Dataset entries

⁂

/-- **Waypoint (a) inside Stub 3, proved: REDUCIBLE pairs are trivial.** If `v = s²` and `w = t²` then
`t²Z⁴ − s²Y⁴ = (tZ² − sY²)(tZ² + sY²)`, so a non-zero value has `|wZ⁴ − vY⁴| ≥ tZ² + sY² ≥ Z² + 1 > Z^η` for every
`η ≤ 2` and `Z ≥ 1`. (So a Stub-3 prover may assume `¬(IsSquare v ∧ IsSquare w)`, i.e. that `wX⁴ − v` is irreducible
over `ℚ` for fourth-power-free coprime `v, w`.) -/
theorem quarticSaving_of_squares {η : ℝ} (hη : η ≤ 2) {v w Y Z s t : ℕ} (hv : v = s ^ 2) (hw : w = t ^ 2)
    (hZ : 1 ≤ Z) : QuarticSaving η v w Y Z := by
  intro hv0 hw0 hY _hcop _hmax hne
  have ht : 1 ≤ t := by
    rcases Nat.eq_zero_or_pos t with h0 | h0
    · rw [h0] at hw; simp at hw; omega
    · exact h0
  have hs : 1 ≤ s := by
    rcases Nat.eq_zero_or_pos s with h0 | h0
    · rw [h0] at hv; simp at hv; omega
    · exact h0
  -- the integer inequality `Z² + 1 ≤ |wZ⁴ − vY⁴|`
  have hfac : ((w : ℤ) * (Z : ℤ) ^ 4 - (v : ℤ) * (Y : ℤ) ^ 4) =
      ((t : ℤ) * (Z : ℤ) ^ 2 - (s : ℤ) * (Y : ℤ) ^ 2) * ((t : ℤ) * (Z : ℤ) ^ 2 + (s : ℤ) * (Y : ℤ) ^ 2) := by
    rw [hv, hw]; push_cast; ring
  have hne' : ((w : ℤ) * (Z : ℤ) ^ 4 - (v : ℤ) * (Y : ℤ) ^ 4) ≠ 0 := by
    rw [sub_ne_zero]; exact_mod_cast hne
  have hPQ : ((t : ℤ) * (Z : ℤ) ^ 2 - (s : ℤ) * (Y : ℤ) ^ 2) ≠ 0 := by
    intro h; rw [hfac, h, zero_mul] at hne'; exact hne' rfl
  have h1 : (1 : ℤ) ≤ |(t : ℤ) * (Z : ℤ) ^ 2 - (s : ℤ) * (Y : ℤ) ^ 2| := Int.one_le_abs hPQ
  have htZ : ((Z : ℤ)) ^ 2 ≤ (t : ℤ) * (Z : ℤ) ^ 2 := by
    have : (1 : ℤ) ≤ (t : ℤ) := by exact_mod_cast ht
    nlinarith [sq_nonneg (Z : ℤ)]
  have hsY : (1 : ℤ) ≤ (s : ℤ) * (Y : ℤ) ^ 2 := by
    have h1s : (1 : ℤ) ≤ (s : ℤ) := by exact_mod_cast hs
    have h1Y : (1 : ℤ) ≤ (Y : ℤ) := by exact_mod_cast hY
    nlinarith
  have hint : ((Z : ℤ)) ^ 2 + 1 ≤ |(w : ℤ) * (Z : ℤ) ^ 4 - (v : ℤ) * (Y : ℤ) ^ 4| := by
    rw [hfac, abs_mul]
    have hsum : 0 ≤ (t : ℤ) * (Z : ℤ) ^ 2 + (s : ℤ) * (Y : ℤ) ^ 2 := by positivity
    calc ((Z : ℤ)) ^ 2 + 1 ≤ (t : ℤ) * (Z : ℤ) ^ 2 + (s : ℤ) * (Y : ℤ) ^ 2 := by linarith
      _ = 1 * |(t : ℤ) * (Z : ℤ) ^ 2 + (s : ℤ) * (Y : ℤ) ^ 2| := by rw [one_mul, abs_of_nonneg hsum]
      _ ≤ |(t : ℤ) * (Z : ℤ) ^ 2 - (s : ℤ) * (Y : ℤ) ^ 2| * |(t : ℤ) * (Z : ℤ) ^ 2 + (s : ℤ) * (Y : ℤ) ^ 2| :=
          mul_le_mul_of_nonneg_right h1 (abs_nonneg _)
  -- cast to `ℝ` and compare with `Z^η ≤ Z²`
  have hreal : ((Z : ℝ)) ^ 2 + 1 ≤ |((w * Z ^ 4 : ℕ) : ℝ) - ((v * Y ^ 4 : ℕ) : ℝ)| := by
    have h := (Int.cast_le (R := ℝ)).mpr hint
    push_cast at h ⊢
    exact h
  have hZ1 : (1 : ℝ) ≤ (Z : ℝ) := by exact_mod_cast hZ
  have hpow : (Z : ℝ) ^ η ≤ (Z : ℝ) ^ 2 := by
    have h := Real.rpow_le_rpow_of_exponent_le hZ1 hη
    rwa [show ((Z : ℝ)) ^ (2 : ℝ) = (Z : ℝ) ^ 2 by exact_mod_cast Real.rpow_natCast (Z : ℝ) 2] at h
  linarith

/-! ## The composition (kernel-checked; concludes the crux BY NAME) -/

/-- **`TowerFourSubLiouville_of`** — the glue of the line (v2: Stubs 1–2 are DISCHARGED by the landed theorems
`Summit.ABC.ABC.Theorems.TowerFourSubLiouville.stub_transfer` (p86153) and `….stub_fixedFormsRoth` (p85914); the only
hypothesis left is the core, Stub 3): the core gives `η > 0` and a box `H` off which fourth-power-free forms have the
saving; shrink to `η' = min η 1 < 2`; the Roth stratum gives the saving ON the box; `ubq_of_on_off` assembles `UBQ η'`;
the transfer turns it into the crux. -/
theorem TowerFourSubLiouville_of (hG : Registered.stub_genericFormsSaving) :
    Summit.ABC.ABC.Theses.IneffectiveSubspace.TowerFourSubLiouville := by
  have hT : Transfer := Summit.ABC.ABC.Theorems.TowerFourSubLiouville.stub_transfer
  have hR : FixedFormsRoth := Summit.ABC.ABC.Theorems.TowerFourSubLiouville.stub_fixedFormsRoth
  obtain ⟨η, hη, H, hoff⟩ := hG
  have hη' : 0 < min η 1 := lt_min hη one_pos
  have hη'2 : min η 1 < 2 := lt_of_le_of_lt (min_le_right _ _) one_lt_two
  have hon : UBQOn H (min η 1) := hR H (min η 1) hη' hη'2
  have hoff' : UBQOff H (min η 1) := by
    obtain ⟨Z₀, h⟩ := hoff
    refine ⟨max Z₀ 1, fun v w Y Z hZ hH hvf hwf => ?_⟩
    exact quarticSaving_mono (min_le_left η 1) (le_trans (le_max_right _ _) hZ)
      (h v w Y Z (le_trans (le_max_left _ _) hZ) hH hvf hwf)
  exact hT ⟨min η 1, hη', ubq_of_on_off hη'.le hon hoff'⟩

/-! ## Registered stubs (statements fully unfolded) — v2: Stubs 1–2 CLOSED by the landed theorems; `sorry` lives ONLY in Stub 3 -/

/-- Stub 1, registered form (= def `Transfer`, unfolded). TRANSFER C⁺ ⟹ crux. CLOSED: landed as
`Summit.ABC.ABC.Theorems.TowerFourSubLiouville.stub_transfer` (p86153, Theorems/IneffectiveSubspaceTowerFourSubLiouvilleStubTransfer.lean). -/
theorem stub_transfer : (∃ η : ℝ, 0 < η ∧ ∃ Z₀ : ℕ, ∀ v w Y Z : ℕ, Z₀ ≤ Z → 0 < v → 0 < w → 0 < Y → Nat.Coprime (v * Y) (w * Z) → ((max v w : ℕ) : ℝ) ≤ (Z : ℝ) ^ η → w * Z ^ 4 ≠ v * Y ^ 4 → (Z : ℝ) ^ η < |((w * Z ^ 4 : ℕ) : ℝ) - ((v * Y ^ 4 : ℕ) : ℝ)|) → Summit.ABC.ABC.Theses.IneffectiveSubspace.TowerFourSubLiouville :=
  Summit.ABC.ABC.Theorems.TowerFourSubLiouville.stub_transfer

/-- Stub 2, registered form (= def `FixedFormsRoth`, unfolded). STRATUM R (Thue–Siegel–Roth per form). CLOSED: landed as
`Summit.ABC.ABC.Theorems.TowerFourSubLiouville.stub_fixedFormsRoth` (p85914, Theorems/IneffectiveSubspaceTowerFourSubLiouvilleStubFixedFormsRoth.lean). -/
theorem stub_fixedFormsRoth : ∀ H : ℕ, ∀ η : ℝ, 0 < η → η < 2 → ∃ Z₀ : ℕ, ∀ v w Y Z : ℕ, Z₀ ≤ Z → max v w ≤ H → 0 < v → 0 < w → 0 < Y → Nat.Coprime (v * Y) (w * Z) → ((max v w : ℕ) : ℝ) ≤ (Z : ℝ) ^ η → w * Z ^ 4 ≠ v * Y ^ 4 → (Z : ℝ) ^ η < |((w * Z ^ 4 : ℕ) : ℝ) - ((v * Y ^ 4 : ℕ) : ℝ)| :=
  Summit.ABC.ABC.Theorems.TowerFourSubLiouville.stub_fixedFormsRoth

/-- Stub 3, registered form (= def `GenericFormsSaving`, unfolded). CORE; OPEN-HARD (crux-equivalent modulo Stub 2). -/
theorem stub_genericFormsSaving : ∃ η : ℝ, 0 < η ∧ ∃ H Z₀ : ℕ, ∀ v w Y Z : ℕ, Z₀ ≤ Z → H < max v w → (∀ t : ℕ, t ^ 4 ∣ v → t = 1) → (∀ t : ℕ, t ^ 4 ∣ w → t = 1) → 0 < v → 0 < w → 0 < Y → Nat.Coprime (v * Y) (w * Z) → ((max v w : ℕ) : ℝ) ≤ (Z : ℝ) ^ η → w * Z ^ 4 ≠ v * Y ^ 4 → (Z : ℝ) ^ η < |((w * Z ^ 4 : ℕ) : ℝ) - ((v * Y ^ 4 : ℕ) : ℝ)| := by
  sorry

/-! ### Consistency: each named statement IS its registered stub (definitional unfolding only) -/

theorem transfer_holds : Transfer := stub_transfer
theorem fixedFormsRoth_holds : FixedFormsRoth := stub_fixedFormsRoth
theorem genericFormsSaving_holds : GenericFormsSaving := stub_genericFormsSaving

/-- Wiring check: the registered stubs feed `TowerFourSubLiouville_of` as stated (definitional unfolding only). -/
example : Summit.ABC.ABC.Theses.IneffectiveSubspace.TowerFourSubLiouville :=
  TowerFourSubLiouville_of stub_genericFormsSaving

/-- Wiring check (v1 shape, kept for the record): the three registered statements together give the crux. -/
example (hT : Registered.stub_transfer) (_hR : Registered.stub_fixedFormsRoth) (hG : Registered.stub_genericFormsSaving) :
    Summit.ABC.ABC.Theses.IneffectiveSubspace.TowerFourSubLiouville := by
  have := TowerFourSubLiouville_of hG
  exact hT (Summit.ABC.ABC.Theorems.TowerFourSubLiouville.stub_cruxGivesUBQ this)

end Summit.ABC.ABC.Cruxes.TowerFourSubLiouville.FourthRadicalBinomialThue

⁂

→ **Task directions**: Look above for the line with "DISCHARGED by the landed theorems" and the line with "have hon : UBQOn", and reproduce exactly those two lines plus every line between, nothing more.

→ **Result of this exercise**:
/-- **`TowerFourSubLiouville_of`** — the glue of the line (v2: Stubs 1–2 are DISCHARGED by the landed theorems
`Summit.ABC.ABC.Theorems.TowerFourSubLiouville.stub_transfer` (p86153) and `….stub_fixedFormsRoth` (p85914); the only
hypothesis left is the core, Stub 3): the core gives `η > 0` and a box `H` off which fourth-power-free forms have the
saving; shrink to `η' = min η 1 < 2`; the Roth stratum gives the saving ON the box; `ubq_of_on_off` assembles `UBQ η'`;
the transfer turns it into the crux. -/
theorem TowerFourSubLiouville_of (hG : Registered.stub_genericFormsSaving) :
    Summit.ABC.ABC.Theses.IneffectiveSubspace.TowerFourSubLiouville := by
  have hT : Transfer := Summit.ABC.ABC.Theorems.TowerFourSubLiouville.stub_transfer
  have hR : FixedFormsRoth := Summit.ABC.ABC.Theorems.TowerFourSubLiouville.stub_fixedFormsRoth
  obtain ⟨η, hη, H, hoff⟩ := hG
  have hη' : 0 < min η 1 := lt_min hη one_pos
  have hη'2 : min η 1 < 2 := lt_of_le_of_lt (min_le_right _ _) one_lt_two
  have hon : UBQOn H (min η 1) := hR H (min η 1) hη' hη'2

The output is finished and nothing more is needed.